御計画に従って召された者たちには、万事が益となるように共に働くということを、わたしたちは知っています。(ローマ8:28)

 「万事」というキーワードに注目すると「人間万事塞翁が馬」という言葉を思い出します。これは古い中国の哲学書「淮南子」に記載されているある故事から生まれた教訓で、人生の幸不幸は予測できないという意味だそうです。さらに拡大解釈をすれば良いことも悪いことも予測できないのだから、禍福ことごとに振り回されることはない、悪いことが続いても今度は良い事があるかも知れないのだから落ち込む必要はない、といった意味で励ましとして使われるとも言われます。

 そこでローマ8章28節の「万事が益となる」と「万事塞翁が馬」とを比べてみます。キリスト者であっても人生の幸不幸は予測できないのは同じです。しかしキリスト者はこの世に言う「禍」に巻き込まれても、原因の追求や犯人捜し、時に自分を責める、などということはしません。「何故私がこんな目に…」という被害者意識ではなく「何のためのこの禍か」と問う。「禍」に積極的な意味や神さまのご計画を見いだそうとする。つまり「禍」を避けるのでなく活用しようとするのです。

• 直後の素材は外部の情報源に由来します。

import Summits.CriticalPhenomena.SAWScalingLimit.Theorems.FKGToTraversalBound.Negative.R1Split
import Literature.Probability.LatticeModels.PlanarIsingDiscApprox
import HarnessLib

/-!
# The shallow class is strictly larger than the R1 class (stub `exists_isEndpointApprox_shallow_not_bdryApprox`)

Crux `SAWLeftRightFKG.FKGToTraversalBound` (stmt-CriticalPhenomena-1878), line `slit-necklace`, registered stub
`exists_isEndpointApprox_shallow_not_bdryApprox`.  The landed reduction of the line closes (H1) modulo engine and
bubble on {eventually tame domains} × {SHALLOW endpoint approximations: both mesh endpoints eventually at depth
`infDist (δ e_δ) Ωᶜ ≤ K δ`}.  The R1 class `BdryApprox` of `Negative/R1Split` (both endpoints eventually
lattice-boundary vertices of `Ω_δ`) is contained in the shallow class; here we certify that the inclusion is
STRICT already on the unit disc `DobrushinDomain.unitDisc` (carrier `ball 0 1`, marked points `1, -1`).

**Construction.**  Put the two lattice endpoints TWO ROWS inside the disc on the real axis:
`a δ = (⌈δ⁻¹⌉ - 3, 0)`, `b δ = (-(⌈δ⁻¹⌉ - 3), 0)`.  Since `δ⁻¹ ≤ ⌈δ⁻¹⌉ < δ⁻¹ + 1`, the mesh abscissa
`δ (⌈δ⁻¹⌉ - 3)` lies in `[1 - 3δ, 1 - 2δ)` (`shallow_abscissa_bounds`).  Hence
* depth: `infDist (δ a_δ) (ball 0 1)ᶜ ≤ dist (δ a_δ) 1 ≤ 3δ` (`dist_shallow_one_le`), so `K = 3`, and the same
  for `b` with the point `-1` by the symmetry `δ (-m, 0) = -δ (m, 0)` (`meshPoint_axis_neg`);
* convergence: `δ a_δ → 1 = pt 0` and `δ b_δ → -1 = pt 1` (`tendsto_shallow`), with rate `3δ`;
* reachability: both mesh points lie in the disc for `δ < 1/3`, and any two mesh vertices of the disc are joined
  in `Ω_δ` (`reachable_of_mem_ball`): the mesh vertex graph of the disc is preconnected and its discrete domain is
  the whole vertex set (`Literature.Probability.LatticeModels.UnitDisc.preconnected`, `UnitDisc.meshDomain_eq`,
  file `Literature/Probability/LatticeModels/PlanarIsingDiscApprox.lean`), so the inclusion of the vertex graph
  into `Ω_δ` is a graph homomorphism carrying a connecting walk; thus `(a, b)` is an `IsEndpointApprox`;
* NOT lattice-boundary: for `δ < 1/3` the open ball of radius `2δ > δ` about `δ a_δ` lies inside the disc
  (`ball_shallow_subset`: `‖z‖ < 2δ + δ(⌈δ⁻¹⌉ - 3) < 1`), so all four lattice neighbours of `a δ` are mesh
  vertices joined to it by mesh edges (the segment lies in that convex ball), hence in its component of `Ω_δ`:
  `a δ ∉ meshBoundary` (`not_mem_meshBoundary_of_ball_subset_of_lt`, the radius-`r > δ` version of
  `Negative.not_mem_meshBoundary_of_ball_subset`, which has `r = √δ`).  `BdryApprox` would make `a δ` a boundary
  vertex for all small `δ`; intersecting with `Ioo 0 (1/16) ∈ 𝓝[>] 0` and extracting a witness
  (`(𝓝[>] 0).NeBot`) gives the contradiction.
Template: the depth-`√δ` certificate `TPToTraversalBound.Negative.exists_isEndpointApprox_deepStart`, with the
`√δ`-terms replaced by constants.  No named fact is used; axioms are the standard three.
-/

open MeasureTheory Filter Topology Set Metric
open Literature.Probability.LatticeModels Literature.Probability.RandomPlanarGeometry
  Literature.Probability.RandomPlanarGeometry.SAW
open Summit.CriticalPhenomena.SAWScalingLimit.Theorems.FKGToTraversalBound.Negative (H1At BdryApprox)

namespace Summit.CriticalPhenomena.SAWScalingLimit.Theorems.FKGToTraversalBound.SlitNecklace

/-! ### Mesh points on the real axis -/

/-- The mesh point of the axis site `(-m, 0)` is minus that of `(m, 0)` (both are real; cf.
`Literature.Barriers.CriticalPhenomena.SupercriticalSAW.meshPoint_axis`, not imported here). [folklore] -/
theorem meshPoint_axis_neg (δ : ℝ) (m : ℤ) : meshPoint δ ![-m, 0] = -meshPoint δ ![m, 0] :=
  Complex.ext (by simp) (by simp)

/-- A ball about the mesh point of `(-m, 0)` lies in the unit disc as soon as the ball of the same radius about
the mesh point of `(m, 0)` does (symmetry `z ↦ -z` of the disc). [folklore] -/
theorem ball_axis_neg_subset {δ r : ℝ} {m : ℤ} (h : ball (meshPoint δ ![m, 0]) r ⊆ ball (0 : ℂ) 1) :
    ball (meshPoint δ ![-m, 0]) r ⊆ ball (0 : ℂ) 1 := by
  intro z hz
  have hz' : -z ∈ ball (meshPoint δ ![m, 0]) r := by
    rw [Metric.mem_ball, dist_eq_norm] at hz ⊢
    rw [meshPoint_axis_neg, sub_neg_eq_add] at hz
    rwa [show -z - meshPoint δ ![m, 0] = -(z + meshPoint δ ![m, 0]) by ring, norm_neg]
  have h' := h hz'
  rwa [Metric.mem_ball, dist_zero_right, norm_neg, ← dist_zero_right, ← Metric.mem_ball] at h'

/-! ### The shallow abscissa `⌈δ⁻¹⌉ - 3`: two rows inside the disc -/

/-- The mesh point of the shallow start `(⌈δ⁻¹⌉ - 3, 0)` is the real number `δ (⌈δ⁻¹⌉ - 3)`. [folklore] -/
theorem meshPoint_shallow (δ : ℝ) :
    meshPoint δ ![⌈δ⁻¹⌉ - 3, 0] = ((δ * ((⌈δ⁻¹⌉ - 3 : ℤ) : ℝ) : ℝ) : ℂ) :=
  Complex.ext (by simp) (by simp)

/-- The mesh abscissa `δ (⌈δ⁻¹⌉ - 3)` lies in `[1 - 3δ, 1 - 2δ)`: from `δ⁻¹ ≤ ⌈δ⁻¹⌉ < δ⁻¹ + 1`. [folklore] -/
theorem shallow_abscissa_bounds {δ : ℝ} (hδ : 0 < δ) :
    1 - 3 * δ ≤ δ * ((⌈δ⁻¹⌉ - 3 : ℤ) : ℝ) ∧ δ * ((⌈δ⁻¹⌉ - 3 : ℤ) : ℝ) < 1 - 2 * δ := by
  have h1 : (δ⁻¹ : ℝ) ≤ ⌈δ⁻¹⌉ := Int.le_ceil _
  have h2 : (⌈δ⁻¹⌉ : ℝ) < δ⁻¹ + 1 := Int.ceil_lt_add_one _
  have hδinv : δ * δ⁻¹ = 1 := mul_inv_cancel₀ hδ.ne'
  have e1 : 1 ≤ δ * (⌈δ⁻¹⌉ : ℝ) := by
    have := mul_le_mul_of_nonneg_left h1 hδ.le; rwa [hδinv] at this
  have e2 : δ * (⌈δ⁻¹⌉ : ℝ) < 1 + δ := by
    have := mul_lt_mul_of_pos_left h2 hδ; rwa [mul_add, hδinv, mul_one] at this
  have cast : ((⌈δ⁻¹⌉ - 3 : ℤ) : ℝ) = (⌈δ⁻¹⌉ : ℝ) - 3 := by simp
  rw [cast, mul_sub]
  constructor <;> linarith

/-- **Depth `≤ 3δ`.**  The shallow start `(⌈δ⁻¹⌉ - 3, 0)` is within `3δ` of the marked point `1`:
`dist (δ a_δ) 1 = 1 - δ (⌈δ⁻¹⌉ - 3) ≤ 3δ`. [folklore] -/
theorem dist_shallow_one_le {δ : ℝ} (hδ : 0 < δ) : dist (meshPoint δ ![⌈δ⁻¹⌉ - 3, 0]) 1 ≤ 3 * δ := by
  rw [meshPoint_shallow, ← Complex.ofReal_one, Complex.dist_eq, ← Complex.ofReal_sub, Complex.norm_real,
    Real.norm_eq_abs, abs_le]
  obtain ⟨h1, h2⟩ := shallow_abscissa_bounds hδ
  constructor <;> linarith

/-- The shallow end `(-(⌈δ⁻¹⌉ - 3), 0)` is within `3δ` of the marked point `-1` (symmetry `z ↦ -z`). [folklore] -/
theorem dist_shallow_neg_one_le {δ : ℝ} (hδ : 0 < δ) :
    dist (meshPoint δ ![-(⌈δ⁻¹⌉ - 3), 0]) (-1) ≤ 3 * δ := by
  rw [meshPoint_axis_neg, dist_neg_neg]
  exact dist_shallow_one_le hδ

/-- **The `2δ`-ball about the shallow start lies in the disc** (`0 < δ < 1/3`): `‖z‖ < 2δ + δ (⌈δ⁻¹⌉ - 3) < 1`.
[folklore] -/
theorem ball_shallow_subset {δ : ℝ} (hδ : 0 < δ) (hδ' : δ < 1 / 3) :
    ball (meshPoint δ ![⌈δ⁻¹⌉ - 3, 0]) (2 * δ) ⊆ ball (0 : ℂ) 1 := by
  intro z hz
  rw [Metric.mem_ball, dist_zero_right]
  rw [Metric.mem_ball, meshPoint_shallow, dist_eq_norm] at hz
  obtain ⟨h1, h2⟩ := shallow_abscissa_bounds hδ
  have hp : ‖((δ * ((⌈δ⁻¹⌉ - 3 : ℤ) : ℝ) : ℝ) : ℂ)‖ = δ * ((⌈δ⁻¹⌉ - 3 : ℤ) : ℝ) := by
    rw [Complex.norm_real, Real.norm_eq_abs, abs_of_pos (by linarith)]
  calc ‖z‖ ≤ ‖z - ((δ * ((⌈δ⁻¹⌉ - 3 : ℤ) : ℝ) : ℝ) : ℂ)‖ + ‖((δ * ((⌈δ⁻¹⌉ - 3 : ℤ) : ℝ) : ℝ) : ℂ)‖ :=
        norm_le_norm_sub_add z _
    _ < 2 * δ + δ * ((⌈δ⁻¹⌉ - 3 : ℤ) : ℝ) := by rw [hp]; linarith
    _ < 1 := by linarith

/-- The `2δ`-ball about the shallow end lies in the disc (`0 < δ < 1/3`). [folklore] -/
theorem ball_shallow_neg_subset {δ : ℝ} (hδ : 0 < δ) (hδ' : δ < 1 / 3) :
    ball (meshPoint δ ![-(⌈δ⁻¹⌉ - 3), 0]) (2 * δ) ⊆ ball (0 : ℂ) 1 :=
  ball_axis_neg_subset (ball_shallow_subset hδ hδ')

/-- For `0 < δ < 1/3` the mesh point of the shallow start lies in the disc. [folklore] -/
theorem meshPoint_shallow_mem {δ : ℝ} (hδ : 0 < δ) (hδ' : δ < 1 / 3) :
    meshPoint δ ![⌈δ⁻¹⌉ - 3, 0] ∈ ball (0 : ℂ) 1 :=
  ball_shallow_subset hδ hδ' (mem_ball_self (by positivity))

/-- For `0 < δ < 1/3` the mesh point of the shallow end lies in the disc. [folklore] -/
theorem meshPoint_shallow_neg_mem {δ : ℝ} (hδ : 0 < δ) (hδ' : δ < 1 / 3) :
    meshPoint δ ![-(⌈δ⁻¹⌉ - 3), 0] ∈ ball (0 : ℂ) 1 :=
  ball_shallow_neg_subset hδ hδ' (mem_ball_self (by positivity))

/-- **Convergence to the marked point.**  `δ a_δ → 1` as `δ → 0⁺` (rate `3δ`). [folklore] -/
theorem tendsto_shallow : Tendsto (fun δ : ℝ => meshPoint δ ![⌈δ⁻¹⌉ - 3, 0]) (𝓝[>] (0 : ℝ)) (𝓝 1) := by
  rw [Metric.tendsto_nhds]
  intro ε hε
  filter_upwards [Ioo_mem_nhdsGT (show (0 : ℝ) < ε / 3 by positivity)] with δ hδ
  calc dist (meshPoint δ ![⌈δ⁻¹⌉ - 3, 0]) 1 ≤ 3 * δ := dist_shallow_one_le hδ.1
    _ < ε := by linarith [hδ.2]

/-! ### Interior sites are not lattice-boundary vertices -/

/-- A site whose open `r`-ball, `r > δ > 0`, lies inside `Ω` is NOT a lattice-boundary vertex of `Ω_δ`: every
`ℤ²`-neighbour has its mesh point at distance `δ < r`, so it is a mesh vertex joined to the site by a mesh edge
(the segment lies in the convex ball, inside `Ω̄`), hence lies in the same component, i.e. in `Ω_δ`
(`Negative.mem_meshDomain_of_adj`).  Radius-`r` version of `Negative.not_mem_meshBoundary_of_ball_subset`.
[folklore] -/
theorem not_mem_meshBoundary_of_ball_subset_of_lt {Ω : Set ℂ} {δ r : ℝ} (hδ : 0 < δ) (hr : δ < r)
    {x : Site 2} (hball : ball (meshPoint δ x) r ⊆ Ω) : x ∉ meshBoundary Ω δ := by
  intro hx
  rw [mem_meshBoundary_iff] at hx
  obtain ⟨hxD, y, hxy, hnadj⟩ := hx
  apply hnadj
  have hyball : meshPoint δ y ∈ ball (meshPoint δ x) r := by
    rw [Metric.mem_ball, dist_eq_norm]
    calc ‖meshPoint δ y - meshPoint δ x‖
        ≤ |(meshPoint δ y - meshPoint δ x).re| + |(meshPoint δ y - meshPoint δ x).im| :=
          Complex.norm_le_abs_re_add_abs_im _
      _ = δ := (abs_re_im_meshPoint_sub_of_adj hδ.le hxy).2.2
      _ < r := hr
  have hxball : meshPoint δ x ∈ ball (meshPoint δ x) r := mem_ball_self (hδ.trans hr)
  have hseg : segment ℝ (meshPoint δ x) (meshPoint δ y) ⊆ closure Ω :=
    ((convex_ball _ _).segment_subset hxball hyball).trans (hball.trans subset_closure)
  have hmadj : (meshGraph Ω δ).Adj x y := meshGraph_adj_iff.2 ⟨hxy, hseg⟩
  have hyV : y ∈ meshVertices Ω δ := hball hyball
  exact discreteDomainGraph_adj_iff.2 ⟨hmadj, hxD, Negative.mem_meshDomain_of_adj hxD hyV hmadj⟩

/-- For `0 < δ < 1/3` the shallow start is not a lattice-boundary vertex of the digital unit disc (its `2δ`-ball
is inside the disc and `δ < 2δ`). [folklore] -/
theorem shallow_not_mem_meshBoundary {δ : ℝ} (hδ : 0 < δ) (hδ' : δ < 1 / 3) :
    (![⌈δ⁻¹⌉ - 3, 0] : Site 2) ∉ meshBoundary (ball (0 : ℂ) 1) δ :=
  not_mem_meshBoundary_of_ball_subset_of_lt hδ (by linarith) (ball_shallow_subset hδ hδ')

/-! ### Connectivity of the digital disc -/

/-- **Any two mesh vertices of the unit disc are joined in `Ω_δ`**: the mesh vertex graph of the disc is
preconnected and the discrete domain is the whole vertex set (`UnitDisc.preconnected`, `UnitDisc.meshDomain_eq`
of `Literature/Probability/LatticeModels/PlanarIsingDiscApprox.lean`), so the inclusion of the vertex graph into
`Ω_δ` is a graph homomorphism carrying a connecting walk. [folklore] -/
theorem reachable_of_mem_ball {δ : ℝ} {x y : Site 2} (hx : meshPoint δ x ∈ ball (0 : ℂ) 1)
    (hy : meshPoint δ y ∈ ball (0 : ℂ) 1) : (discreteDomainGraph (ball (0 : ℂ) 1) δ).Reachable x y := by
  have hD : ∀ {z : Site 2}, z ∈ meshVertices (ball (0 : ℂ) 1) δ → z ∈ meshDomain (ball (0 : ℂ) 1) δ :=
    fun hz => by rw [UnitDisc.meshDomain_eq]; exact hz
  let hom : meshVertexGraph (ball (0 : ℂ) 1) δ →g discreteDomainGraph (ball (0 : ℂ) 1) δ :=
    { toFun := Subtype.val
      map_rel' := fun {u v} h => discreteDomainGraph_adj_iff.2 ⟨h, hD u.2, hD v.2⟩ }
  exact (UnitDisc.preconnected δ ⟨x, hx⟩ ⟨y, hy⟩).map hom

/-! ### The registered stub -/

/-- **Registered stub `exists_isEndpointApprox_shallow_not_bdryApprox`** (line `slit-necklace`, crux
stmt-CriticalPhenomena-1878).  The shallow class STRICTLY contains the R1 class on the unit disc: the endpoint
approximation `a δ = (⌈δ⁻¹⌉ - 3, 0)`, `b δ = (-(⌈δ⁻¹⌉ - 3), 0)` of `DobrushinDomain.unitDisc` is an
`IsEndpointApprox` (reachable inside the digital disc, mesh points `→ ±1`), both endpoints sit at depth `≤ 3δ`
from the complement of the disc (`K = 3`), yet for every `0 < δ < 1/16` the start is not a lattice-boundary vertex
(its `2δ`-ball is inside the disc), so `BdryApprox` fails. [folklore] -/
theorem exists_isEndpointApprox_shallow_not_bdryApprox : ∃ (a b : ℝ → Site 2) (K : ℝ),
    IsEndpointApprox DobrushinDomain.unitDisc a b ∧ ¬ BdryApprox DobrushinDomain.unitDisc a b ∧
      ∀ᶠ δ in 𝓝[>] (0 : ℝ), infDist (meshPoint δ (a δ)) DobrushinDomain.unitDisc.carrierᶜ ≤ K * δ ∧
        infDist (meshPoint δ (b δ)) DobrushinDomain.unitDisc.carrierᶜ ≤ K * δ := by
  have carrier_eq : DobrushinDomain.unitDisc.carrier = ball (0 : ℂ) 1 := rfl
  -- the marked points of `(𝔻; 1, -1)`
  have pt_zero : DobrushinDomain.unitDisc.pt 0 = 1 := by
    simp [MarkedDomain.pt, DobrushinDomain.unitDisc, JordanDomain.unitDisc, circleMap]
  have pt_one : DobrushinDomain.unitDisc.pt 1 = -1 := by
    have h : DobrushinDomain.unitDisc.pt 1 = circleMap 0 1 (2 * Real.pi * (1 / 2)) := rfl
    rw [h, circleMap]
    have h2 : ((2 * Real.pi * (1 / 2) : ℝ) : ℂ) * Complex.I = Real.pi * Complex.I := by push_cast; ring
    rw [h2, Complex.exp_pi_mul_I]
    simp
  have small_mem : Ioo (0 : ℝ) (1 / 16) ∈ 𝓝[>] (0 : ℝ) := Ioo_mem_nhdsGT (by norm_num)
  refine ⟨fun δ => ![⌈δ⁻¹⌉ - 3, 0], fun δ => ![-(⌈δ⁻¹⌉ - 3), 0], 3, ⟨?_, ?_, ?_⟩, fun hbd => ?_, ?_⟩
  · -- reachability inside `Ω_δ` for `0 < δ < 1/16`
    filter_upwards [small_mem] with δ hδ
    rw [carrier_eq]
    exact reachable_of_mem_ball (meshPoint_shallow_mem hδ.1 (by linarith [hδ.2]))
      (meshPoint_shallow_neg_mem hδ.1 (by linarith [hδ.2]))
  · -- `δ a_δ → 1 = pt 0`
    rw [pt_zero]
    exact tendsto_shallow
  · -- `δ b_δ = -δ a_δ → -1 = pt 1`
    rw [pt_one]
    have h : (fun δ : ℝ => meshPoint δ ![-(⌈δ⁻¹⌉ - 3), 0]) = fun δ => -meshPoint δ ![⌈δ⁻¹⌉ - 3, 0] :=
      funext fun δ => meshPoint_axis_neg δ _
    rw [h]
    exact tendsto_shallow.neg
  · -- not in the R1 class: the start is never a lattice-boundary vertex for `0 < δ < 1/16`
    obtain ⟨δ, ⟨hmb, -⟩, hδ0, hδ1⟩ := (hbd.and small_mem).exists
    rw [carrier_eq] at hmb
    exact shallow_not_mem_meshBoundary hδ0 (by linarith) hmb
  · -- depth `≤ 3δ` at both ends
    have h1 : (1 : ℂ) ∈ (DobrushinDomain.unitDisc.carrier)ᶜ := by
      rw [carrier_eq, mem_compl_iff, Metric.mem_ball, dist_zero_right, norm_one]
      exact lt_irrefl 1
    have h1' : (-1 : ℂ) ∈ (DobrushinDomain.unitDisc.carrier)ᶜ := by
      rw [carrier_eq, mem_compl_iff, Metric.mem_ball, dist_zero_right, norm_neg, norm_one]
      exact lt_irrefl 1
    filter_upwards [small_mem] with δ hδ
    exact ⟨(infDist_le_dist_of_mem h1).trans (dist_shallow_one_le hδ.1),
      (infDist_le_dist_of_mem h1').trans (dist_shallow_neg_one_le hδ.1)⟩

end Summit.CriticalPhenomena.SAWScalingLimit.Theorems.FKGToTraversalBound.SlitNecklace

 この違いが顕著に現れるのが「この世を去る時」です。多くの人は「自分の人生には果たして意味があったのか」と苦しむと言います。しかしキリスト者は「禍」の自分への意味を知ろうとし、また積極的に受け入れていくために、人生のどの場面も「私にとって意味のあった」と言い切る事ができ、従って悔いが残らないのです。